- **Exercise prompt**
A line below contains "satisfies the twisted", and a later one contains "e : EuclideanSpace". Repeat both, with every line between them, exactly.

Information supplied START

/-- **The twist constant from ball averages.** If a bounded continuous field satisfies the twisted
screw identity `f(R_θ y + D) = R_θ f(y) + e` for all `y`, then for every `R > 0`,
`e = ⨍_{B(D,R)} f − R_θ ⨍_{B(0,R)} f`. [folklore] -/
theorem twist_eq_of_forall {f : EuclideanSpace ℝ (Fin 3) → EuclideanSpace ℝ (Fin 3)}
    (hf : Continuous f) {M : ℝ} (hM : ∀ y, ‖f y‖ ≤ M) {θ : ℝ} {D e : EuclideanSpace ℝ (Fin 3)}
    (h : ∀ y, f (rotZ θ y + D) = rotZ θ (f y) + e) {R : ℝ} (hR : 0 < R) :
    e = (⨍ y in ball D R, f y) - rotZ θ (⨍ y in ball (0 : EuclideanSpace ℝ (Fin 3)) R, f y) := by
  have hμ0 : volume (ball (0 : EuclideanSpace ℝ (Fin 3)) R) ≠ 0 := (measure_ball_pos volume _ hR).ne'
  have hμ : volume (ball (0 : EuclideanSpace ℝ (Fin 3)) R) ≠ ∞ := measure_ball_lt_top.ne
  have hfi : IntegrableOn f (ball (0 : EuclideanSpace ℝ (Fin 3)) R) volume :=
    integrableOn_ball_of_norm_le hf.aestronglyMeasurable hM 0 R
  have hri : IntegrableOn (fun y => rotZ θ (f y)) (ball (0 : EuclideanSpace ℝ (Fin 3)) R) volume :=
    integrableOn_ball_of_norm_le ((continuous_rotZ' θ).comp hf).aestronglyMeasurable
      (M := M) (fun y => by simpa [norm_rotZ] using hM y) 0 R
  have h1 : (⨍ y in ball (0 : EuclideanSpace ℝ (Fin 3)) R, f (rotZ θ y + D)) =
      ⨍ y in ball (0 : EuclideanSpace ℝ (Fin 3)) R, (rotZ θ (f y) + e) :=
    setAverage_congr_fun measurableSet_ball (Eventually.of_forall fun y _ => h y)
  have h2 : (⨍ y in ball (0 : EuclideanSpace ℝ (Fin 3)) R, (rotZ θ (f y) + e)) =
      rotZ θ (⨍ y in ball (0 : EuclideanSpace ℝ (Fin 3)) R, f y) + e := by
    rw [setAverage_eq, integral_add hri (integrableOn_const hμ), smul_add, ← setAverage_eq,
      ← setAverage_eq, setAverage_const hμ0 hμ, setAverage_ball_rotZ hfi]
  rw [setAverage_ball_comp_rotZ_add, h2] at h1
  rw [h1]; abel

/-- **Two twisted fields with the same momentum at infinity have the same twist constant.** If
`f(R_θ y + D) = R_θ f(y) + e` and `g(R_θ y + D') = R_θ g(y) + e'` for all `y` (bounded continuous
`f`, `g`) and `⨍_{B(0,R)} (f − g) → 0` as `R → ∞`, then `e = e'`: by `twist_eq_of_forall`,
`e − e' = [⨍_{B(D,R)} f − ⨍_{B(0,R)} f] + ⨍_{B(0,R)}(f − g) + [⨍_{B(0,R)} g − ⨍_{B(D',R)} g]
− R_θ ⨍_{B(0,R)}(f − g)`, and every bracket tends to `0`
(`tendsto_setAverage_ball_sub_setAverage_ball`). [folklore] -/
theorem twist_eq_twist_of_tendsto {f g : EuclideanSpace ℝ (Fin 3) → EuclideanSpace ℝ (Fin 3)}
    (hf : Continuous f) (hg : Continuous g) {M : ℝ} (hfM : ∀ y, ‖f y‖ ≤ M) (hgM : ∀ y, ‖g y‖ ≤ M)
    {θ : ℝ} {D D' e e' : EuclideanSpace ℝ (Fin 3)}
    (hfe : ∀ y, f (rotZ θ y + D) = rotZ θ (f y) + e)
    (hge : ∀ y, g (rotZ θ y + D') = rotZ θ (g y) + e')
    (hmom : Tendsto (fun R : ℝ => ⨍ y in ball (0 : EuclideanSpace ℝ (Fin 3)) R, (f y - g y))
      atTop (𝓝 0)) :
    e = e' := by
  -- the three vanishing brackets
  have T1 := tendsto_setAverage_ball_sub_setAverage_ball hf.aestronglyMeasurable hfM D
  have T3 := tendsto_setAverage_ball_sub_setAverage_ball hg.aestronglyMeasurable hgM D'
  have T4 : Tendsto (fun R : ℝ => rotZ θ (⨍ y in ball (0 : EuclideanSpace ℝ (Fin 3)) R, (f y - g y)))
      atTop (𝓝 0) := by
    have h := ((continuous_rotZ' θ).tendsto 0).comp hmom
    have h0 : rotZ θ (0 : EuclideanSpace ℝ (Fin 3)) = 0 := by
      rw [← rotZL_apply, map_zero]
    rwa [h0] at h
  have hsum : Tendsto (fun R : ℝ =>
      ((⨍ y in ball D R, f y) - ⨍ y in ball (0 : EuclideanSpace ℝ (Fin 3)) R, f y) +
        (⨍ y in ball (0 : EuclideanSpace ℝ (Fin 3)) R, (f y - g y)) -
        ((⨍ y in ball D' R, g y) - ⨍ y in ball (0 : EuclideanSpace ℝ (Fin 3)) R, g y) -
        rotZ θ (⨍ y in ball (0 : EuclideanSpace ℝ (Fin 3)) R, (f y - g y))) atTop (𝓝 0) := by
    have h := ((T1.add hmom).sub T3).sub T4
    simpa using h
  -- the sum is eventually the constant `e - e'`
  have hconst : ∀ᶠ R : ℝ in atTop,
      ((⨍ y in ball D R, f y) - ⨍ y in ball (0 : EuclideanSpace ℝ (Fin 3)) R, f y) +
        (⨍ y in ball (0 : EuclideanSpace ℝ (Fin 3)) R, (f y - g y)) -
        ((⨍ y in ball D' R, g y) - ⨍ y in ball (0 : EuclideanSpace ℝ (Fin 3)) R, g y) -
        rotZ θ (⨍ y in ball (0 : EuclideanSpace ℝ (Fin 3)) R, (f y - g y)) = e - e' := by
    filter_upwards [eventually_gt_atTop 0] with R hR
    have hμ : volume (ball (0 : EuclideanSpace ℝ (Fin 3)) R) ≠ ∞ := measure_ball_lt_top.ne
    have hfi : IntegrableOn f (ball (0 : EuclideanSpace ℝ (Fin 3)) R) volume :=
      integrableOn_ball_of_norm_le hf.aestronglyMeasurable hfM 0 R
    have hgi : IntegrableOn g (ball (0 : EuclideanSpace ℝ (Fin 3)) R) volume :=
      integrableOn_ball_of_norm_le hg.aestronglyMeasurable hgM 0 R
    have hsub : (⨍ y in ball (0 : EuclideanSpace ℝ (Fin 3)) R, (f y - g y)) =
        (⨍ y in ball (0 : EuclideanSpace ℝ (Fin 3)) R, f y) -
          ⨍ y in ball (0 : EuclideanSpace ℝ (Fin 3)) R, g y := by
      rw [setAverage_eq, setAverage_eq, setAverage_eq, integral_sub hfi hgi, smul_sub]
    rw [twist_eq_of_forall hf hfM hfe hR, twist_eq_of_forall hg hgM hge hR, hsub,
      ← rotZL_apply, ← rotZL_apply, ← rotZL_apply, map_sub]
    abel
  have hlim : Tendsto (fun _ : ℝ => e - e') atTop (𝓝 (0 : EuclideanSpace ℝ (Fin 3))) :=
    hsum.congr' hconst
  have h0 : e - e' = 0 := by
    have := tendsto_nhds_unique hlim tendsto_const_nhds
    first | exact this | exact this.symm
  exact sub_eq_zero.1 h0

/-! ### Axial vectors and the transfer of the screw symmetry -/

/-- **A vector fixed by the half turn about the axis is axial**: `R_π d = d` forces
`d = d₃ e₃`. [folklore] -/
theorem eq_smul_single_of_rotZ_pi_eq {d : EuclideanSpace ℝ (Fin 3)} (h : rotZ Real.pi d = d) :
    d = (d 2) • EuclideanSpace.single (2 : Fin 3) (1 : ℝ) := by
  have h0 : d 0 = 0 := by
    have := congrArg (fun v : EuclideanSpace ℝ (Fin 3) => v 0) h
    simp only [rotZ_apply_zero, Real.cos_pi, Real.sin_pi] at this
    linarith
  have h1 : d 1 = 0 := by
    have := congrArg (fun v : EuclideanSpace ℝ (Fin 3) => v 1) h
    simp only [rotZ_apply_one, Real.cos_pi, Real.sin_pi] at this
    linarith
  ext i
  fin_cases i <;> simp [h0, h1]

Information supplied END
Information supplied START

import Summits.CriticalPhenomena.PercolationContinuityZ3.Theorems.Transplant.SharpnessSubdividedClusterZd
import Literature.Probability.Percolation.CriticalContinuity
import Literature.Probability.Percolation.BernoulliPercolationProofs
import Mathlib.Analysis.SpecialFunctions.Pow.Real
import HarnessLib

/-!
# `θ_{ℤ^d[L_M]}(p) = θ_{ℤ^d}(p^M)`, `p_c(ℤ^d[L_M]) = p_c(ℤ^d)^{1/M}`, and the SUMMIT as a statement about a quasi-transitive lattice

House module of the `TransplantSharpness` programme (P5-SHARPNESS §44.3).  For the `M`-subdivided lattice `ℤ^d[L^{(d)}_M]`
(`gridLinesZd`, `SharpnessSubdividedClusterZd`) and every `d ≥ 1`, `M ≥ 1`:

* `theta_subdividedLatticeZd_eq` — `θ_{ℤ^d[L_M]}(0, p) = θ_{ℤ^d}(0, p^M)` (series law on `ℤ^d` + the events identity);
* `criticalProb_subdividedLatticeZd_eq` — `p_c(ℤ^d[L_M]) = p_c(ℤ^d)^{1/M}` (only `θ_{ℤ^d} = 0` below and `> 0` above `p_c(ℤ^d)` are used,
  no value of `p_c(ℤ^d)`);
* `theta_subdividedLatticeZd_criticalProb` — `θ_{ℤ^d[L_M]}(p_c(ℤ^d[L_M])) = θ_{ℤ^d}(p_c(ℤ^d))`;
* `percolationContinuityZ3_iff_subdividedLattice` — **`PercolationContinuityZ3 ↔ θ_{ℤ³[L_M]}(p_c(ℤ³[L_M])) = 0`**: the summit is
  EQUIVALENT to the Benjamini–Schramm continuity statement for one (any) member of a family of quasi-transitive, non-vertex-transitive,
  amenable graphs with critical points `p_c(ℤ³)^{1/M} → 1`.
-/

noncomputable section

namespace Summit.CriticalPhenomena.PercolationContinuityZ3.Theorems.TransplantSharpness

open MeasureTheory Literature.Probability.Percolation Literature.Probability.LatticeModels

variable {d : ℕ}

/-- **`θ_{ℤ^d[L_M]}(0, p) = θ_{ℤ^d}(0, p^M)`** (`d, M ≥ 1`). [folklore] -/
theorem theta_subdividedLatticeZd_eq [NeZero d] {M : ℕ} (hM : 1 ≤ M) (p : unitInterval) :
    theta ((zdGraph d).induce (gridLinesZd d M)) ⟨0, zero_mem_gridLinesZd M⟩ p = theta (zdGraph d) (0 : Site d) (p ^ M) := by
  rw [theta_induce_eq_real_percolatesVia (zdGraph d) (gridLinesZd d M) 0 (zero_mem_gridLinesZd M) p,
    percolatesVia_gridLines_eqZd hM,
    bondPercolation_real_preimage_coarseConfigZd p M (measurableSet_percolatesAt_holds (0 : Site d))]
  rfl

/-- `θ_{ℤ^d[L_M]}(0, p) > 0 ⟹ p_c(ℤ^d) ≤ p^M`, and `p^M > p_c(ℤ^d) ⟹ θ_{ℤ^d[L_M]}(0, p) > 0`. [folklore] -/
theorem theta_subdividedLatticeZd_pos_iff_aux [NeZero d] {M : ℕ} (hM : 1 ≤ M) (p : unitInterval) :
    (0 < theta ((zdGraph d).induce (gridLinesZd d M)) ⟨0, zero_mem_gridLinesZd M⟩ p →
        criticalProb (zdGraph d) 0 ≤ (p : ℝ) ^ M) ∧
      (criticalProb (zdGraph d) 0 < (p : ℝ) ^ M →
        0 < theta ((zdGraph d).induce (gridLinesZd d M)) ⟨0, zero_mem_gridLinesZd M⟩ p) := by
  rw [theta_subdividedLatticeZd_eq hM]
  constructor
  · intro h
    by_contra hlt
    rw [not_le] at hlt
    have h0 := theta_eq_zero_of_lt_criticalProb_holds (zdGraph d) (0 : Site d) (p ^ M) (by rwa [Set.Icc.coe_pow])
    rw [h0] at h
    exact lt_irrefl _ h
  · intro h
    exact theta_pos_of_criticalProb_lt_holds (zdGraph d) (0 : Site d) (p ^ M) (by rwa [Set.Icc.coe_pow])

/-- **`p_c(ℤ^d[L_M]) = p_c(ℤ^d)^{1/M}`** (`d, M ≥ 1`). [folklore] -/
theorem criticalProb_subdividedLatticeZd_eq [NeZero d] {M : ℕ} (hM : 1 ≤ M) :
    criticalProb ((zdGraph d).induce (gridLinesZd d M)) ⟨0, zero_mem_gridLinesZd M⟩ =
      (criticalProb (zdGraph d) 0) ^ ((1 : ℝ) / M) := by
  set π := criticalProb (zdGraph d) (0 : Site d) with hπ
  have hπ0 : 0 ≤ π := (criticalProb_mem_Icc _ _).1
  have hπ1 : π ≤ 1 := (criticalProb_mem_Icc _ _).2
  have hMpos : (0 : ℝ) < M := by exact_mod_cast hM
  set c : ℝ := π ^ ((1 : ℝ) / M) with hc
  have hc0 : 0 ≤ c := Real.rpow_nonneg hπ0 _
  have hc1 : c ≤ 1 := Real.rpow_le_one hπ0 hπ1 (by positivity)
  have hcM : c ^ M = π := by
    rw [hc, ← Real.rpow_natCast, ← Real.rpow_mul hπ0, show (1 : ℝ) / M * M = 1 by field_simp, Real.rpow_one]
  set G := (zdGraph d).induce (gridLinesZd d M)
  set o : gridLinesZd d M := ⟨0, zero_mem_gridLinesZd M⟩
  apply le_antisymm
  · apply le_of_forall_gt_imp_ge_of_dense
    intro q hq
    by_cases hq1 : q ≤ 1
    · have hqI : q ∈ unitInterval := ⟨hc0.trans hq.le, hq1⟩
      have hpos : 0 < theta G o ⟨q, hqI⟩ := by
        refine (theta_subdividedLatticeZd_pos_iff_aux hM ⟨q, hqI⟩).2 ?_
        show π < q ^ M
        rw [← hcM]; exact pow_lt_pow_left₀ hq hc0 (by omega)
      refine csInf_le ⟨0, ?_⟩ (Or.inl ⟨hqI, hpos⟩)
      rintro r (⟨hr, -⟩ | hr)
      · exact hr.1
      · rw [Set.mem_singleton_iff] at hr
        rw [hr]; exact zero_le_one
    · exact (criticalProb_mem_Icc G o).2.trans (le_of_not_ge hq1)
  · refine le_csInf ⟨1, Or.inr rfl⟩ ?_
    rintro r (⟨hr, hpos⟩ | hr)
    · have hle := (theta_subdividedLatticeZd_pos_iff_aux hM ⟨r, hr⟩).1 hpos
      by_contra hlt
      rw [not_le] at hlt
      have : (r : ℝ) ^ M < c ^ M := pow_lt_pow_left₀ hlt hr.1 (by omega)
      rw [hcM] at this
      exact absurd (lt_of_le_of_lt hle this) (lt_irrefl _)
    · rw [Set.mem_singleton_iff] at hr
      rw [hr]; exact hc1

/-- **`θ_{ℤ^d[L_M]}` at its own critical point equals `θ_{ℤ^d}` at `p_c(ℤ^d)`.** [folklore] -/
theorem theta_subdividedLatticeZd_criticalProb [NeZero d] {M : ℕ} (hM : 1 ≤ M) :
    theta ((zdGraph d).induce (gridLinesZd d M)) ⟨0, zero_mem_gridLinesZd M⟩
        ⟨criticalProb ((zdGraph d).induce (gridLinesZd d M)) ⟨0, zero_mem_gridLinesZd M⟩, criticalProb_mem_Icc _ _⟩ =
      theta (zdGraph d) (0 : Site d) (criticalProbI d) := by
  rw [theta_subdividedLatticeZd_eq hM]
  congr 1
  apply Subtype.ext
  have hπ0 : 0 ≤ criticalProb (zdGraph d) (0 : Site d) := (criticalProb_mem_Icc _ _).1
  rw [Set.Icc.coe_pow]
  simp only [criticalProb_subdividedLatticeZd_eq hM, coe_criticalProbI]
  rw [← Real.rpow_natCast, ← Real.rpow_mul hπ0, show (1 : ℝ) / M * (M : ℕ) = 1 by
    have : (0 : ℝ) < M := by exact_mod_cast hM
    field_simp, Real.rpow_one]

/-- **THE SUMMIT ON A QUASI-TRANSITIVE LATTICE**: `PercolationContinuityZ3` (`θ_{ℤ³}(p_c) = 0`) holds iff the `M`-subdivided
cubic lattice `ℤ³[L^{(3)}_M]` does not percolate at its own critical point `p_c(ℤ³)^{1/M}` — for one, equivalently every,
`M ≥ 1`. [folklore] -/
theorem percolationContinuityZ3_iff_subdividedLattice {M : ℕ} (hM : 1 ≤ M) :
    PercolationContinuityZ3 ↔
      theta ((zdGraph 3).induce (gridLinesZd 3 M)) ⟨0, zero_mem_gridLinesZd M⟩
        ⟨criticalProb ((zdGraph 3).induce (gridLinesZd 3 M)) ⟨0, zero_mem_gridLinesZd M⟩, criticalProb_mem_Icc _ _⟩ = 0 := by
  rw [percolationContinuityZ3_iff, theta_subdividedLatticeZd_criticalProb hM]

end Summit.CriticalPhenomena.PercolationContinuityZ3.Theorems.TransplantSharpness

Information supplied END
Information supplied START

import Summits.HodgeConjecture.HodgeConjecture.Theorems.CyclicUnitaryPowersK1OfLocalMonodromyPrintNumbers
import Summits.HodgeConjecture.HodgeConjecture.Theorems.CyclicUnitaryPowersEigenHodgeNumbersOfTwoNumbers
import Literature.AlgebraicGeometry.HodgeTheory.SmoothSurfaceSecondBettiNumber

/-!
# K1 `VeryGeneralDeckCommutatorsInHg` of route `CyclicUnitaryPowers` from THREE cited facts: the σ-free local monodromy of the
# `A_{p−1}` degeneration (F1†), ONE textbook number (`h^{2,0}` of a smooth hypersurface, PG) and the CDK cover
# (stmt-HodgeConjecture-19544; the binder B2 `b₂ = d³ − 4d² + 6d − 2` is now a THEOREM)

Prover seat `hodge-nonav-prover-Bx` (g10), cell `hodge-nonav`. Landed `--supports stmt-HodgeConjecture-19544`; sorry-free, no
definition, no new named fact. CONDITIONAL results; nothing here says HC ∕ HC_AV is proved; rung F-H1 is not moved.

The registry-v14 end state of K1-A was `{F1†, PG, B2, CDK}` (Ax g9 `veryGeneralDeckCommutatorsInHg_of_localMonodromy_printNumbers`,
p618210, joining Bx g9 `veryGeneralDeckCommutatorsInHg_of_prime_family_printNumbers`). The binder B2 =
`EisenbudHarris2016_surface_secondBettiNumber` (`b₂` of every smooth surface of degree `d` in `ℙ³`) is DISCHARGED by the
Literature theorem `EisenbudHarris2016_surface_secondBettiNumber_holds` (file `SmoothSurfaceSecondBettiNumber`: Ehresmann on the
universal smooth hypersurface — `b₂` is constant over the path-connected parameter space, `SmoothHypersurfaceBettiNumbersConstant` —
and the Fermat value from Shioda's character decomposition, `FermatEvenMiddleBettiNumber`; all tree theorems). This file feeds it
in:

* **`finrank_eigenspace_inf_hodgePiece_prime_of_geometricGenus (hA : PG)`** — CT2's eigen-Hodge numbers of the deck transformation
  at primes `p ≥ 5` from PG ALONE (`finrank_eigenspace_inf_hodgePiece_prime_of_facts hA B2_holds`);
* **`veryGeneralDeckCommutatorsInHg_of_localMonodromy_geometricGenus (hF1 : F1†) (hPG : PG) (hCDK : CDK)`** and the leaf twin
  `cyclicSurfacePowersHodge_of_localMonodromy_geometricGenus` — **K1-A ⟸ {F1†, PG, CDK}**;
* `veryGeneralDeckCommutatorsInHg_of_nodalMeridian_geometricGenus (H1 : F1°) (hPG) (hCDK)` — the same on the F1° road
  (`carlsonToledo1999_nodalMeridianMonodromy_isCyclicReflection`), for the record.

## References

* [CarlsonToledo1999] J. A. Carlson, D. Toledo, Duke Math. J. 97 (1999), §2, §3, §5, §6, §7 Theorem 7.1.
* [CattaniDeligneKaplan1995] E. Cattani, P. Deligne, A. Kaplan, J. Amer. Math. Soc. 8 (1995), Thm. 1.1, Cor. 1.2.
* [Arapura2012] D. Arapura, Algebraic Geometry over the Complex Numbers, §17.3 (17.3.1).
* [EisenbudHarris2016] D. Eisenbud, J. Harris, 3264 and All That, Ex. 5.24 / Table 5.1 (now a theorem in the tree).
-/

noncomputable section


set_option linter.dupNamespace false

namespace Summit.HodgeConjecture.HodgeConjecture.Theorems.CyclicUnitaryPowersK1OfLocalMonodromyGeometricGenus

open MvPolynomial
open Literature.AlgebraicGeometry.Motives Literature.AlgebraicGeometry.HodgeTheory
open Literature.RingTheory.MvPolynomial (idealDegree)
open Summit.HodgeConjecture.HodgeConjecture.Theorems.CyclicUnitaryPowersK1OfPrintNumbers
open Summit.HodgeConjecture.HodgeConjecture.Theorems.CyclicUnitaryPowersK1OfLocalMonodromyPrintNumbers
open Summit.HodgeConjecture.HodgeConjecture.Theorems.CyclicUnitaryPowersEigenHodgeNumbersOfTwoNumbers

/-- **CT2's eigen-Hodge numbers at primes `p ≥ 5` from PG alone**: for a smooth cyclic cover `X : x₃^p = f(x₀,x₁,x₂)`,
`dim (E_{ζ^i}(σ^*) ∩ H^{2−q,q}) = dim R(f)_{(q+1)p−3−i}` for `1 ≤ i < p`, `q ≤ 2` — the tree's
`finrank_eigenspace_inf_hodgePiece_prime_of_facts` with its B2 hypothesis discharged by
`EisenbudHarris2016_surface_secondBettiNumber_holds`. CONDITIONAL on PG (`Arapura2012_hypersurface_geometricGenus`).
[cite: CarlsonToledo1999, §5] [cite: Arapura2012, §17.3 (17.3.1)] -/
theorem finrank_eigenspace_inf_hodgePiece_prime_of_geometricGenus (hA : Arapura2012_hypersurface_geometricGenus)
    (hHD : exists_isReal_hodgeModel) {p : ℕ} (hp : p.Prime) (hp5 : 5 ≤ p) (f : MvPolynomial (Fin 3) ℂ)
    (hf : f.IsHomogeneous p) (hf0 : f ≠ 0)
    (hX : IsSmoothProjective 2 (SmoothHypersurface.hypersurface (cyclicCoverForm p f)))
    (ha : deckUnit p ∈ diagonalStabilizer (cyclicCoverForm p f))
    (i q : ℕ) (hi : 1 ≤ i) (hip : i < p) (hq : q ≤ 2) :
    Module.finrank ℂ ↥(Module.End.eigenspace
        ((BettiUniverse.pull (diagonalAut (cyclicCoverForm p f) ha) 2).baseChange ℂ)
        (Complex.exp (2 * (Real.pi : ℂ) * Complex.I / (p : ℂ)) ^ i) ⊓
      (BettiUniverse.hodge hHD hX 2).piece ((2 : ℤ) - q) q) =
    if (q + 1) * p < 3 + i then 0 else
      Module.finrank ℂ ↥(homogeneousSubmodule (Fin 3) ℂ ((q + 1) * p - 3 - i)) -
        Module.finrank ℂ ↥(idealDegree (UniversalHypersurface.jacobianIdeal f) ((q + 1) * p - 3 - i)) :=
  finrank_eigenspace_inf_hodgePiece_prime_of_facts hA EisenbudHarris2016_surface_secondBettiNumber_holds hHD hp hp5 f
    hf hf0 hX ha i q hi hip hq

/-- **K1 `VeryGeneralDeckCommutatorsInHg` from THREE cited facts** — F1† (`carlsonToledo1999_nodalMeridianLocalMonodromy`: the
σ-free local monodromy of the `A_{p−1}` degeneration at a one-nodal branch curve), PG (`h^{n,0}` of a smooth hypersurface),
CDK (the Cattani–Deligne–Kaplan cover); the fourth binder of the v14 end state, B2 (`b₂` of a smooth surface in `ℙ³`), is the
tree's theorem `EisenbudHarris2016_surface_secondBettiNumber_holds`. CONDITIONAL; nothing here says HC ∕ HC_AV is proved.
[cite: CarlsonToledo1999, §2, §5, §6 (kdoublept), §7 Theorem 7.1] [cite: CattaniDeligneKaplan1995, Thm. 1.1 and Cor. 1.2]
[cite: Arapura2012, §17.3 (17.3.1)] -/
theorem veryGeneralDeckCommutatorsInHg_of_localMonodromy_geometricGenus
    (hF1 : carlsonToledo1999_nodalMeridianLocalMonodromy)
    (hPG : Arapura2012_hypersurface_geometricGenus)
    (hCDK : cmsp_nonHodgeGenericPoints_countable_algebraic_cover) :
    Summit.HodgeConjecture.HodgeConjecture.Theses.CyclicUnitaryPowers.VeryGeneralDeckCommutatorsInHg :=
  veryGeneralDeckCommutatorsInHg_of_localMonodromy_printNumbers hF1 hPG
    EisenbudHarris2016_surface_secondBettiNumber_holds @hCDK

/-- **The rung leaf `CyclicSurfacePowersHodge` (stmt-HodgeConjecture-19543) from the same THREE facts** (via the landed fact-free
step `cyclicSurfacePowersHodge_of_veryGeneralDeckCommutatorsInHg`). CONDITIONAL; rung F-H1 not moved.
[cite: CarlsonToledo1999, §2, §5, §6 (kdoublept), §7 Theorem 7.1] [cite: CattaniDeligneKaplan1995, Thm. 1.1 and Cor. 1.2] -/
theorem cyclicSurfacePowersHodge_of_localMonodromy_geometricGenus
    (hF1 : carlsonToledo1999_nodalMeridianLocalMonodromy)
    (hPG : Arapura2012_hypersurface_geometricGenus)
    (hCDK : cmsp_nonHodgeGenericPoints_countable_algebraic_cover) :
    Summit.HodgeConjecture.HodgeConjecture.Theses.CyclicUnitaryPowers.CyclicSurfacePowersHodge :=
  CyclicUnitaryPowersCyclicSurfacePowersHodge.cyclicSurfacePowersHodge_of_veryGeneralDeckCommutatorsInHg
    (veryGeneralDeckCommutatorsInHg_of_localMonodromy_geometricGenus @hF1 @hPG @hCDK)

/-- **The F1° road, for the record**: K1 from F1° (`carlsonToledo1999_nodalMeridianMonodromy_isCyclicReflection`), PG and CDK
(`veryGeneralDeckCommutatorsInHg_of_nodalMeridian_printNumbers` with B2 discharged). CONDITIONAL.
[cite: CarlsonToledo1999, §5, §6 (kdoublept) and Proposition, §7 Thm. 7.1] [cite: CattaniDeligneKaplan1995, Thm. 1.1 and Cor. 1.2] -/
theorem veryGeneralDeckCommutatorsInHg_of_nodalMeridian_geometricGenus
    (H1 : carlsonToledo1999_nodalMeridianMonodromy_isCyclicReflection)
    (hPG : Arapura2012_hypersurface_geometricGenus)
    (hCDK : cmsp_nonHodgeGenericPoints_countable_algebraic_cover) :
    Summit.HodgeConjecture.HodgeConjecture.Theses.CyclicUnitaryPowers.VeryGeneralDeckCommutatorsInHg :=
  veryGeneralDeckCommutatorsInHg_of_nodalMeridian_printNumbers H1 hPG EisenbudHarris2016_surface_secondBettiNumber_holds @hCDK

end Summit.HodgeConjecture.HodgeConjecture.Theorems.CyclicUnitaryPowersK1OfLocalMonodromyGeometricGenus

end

Information supplied END

- **Task result**
/-- **The twist constant from ball averages.** If a bounded continuous field satisfies the twisted
screw identity `f(R_θ y + D) = R_θ f(y) + e` for all `y`, then for every `R > 0`,
`e = ⨍_{B(D,R)} f − R_θ ⨍_{B(0,R)} f`. [folklore] -/
theorem twist_eq_of_forall {f : EuclideanSpace ℝ (Fin 3) → EuclideanSpace ℝ (Fin 3)}
    (hf : Continuous f) {M : ℝ} (hM : ∀ y, ‖f y‖ ≤ M) {θ : ℝ} {D e : EuclideanSpace ℝ (Fin 3)}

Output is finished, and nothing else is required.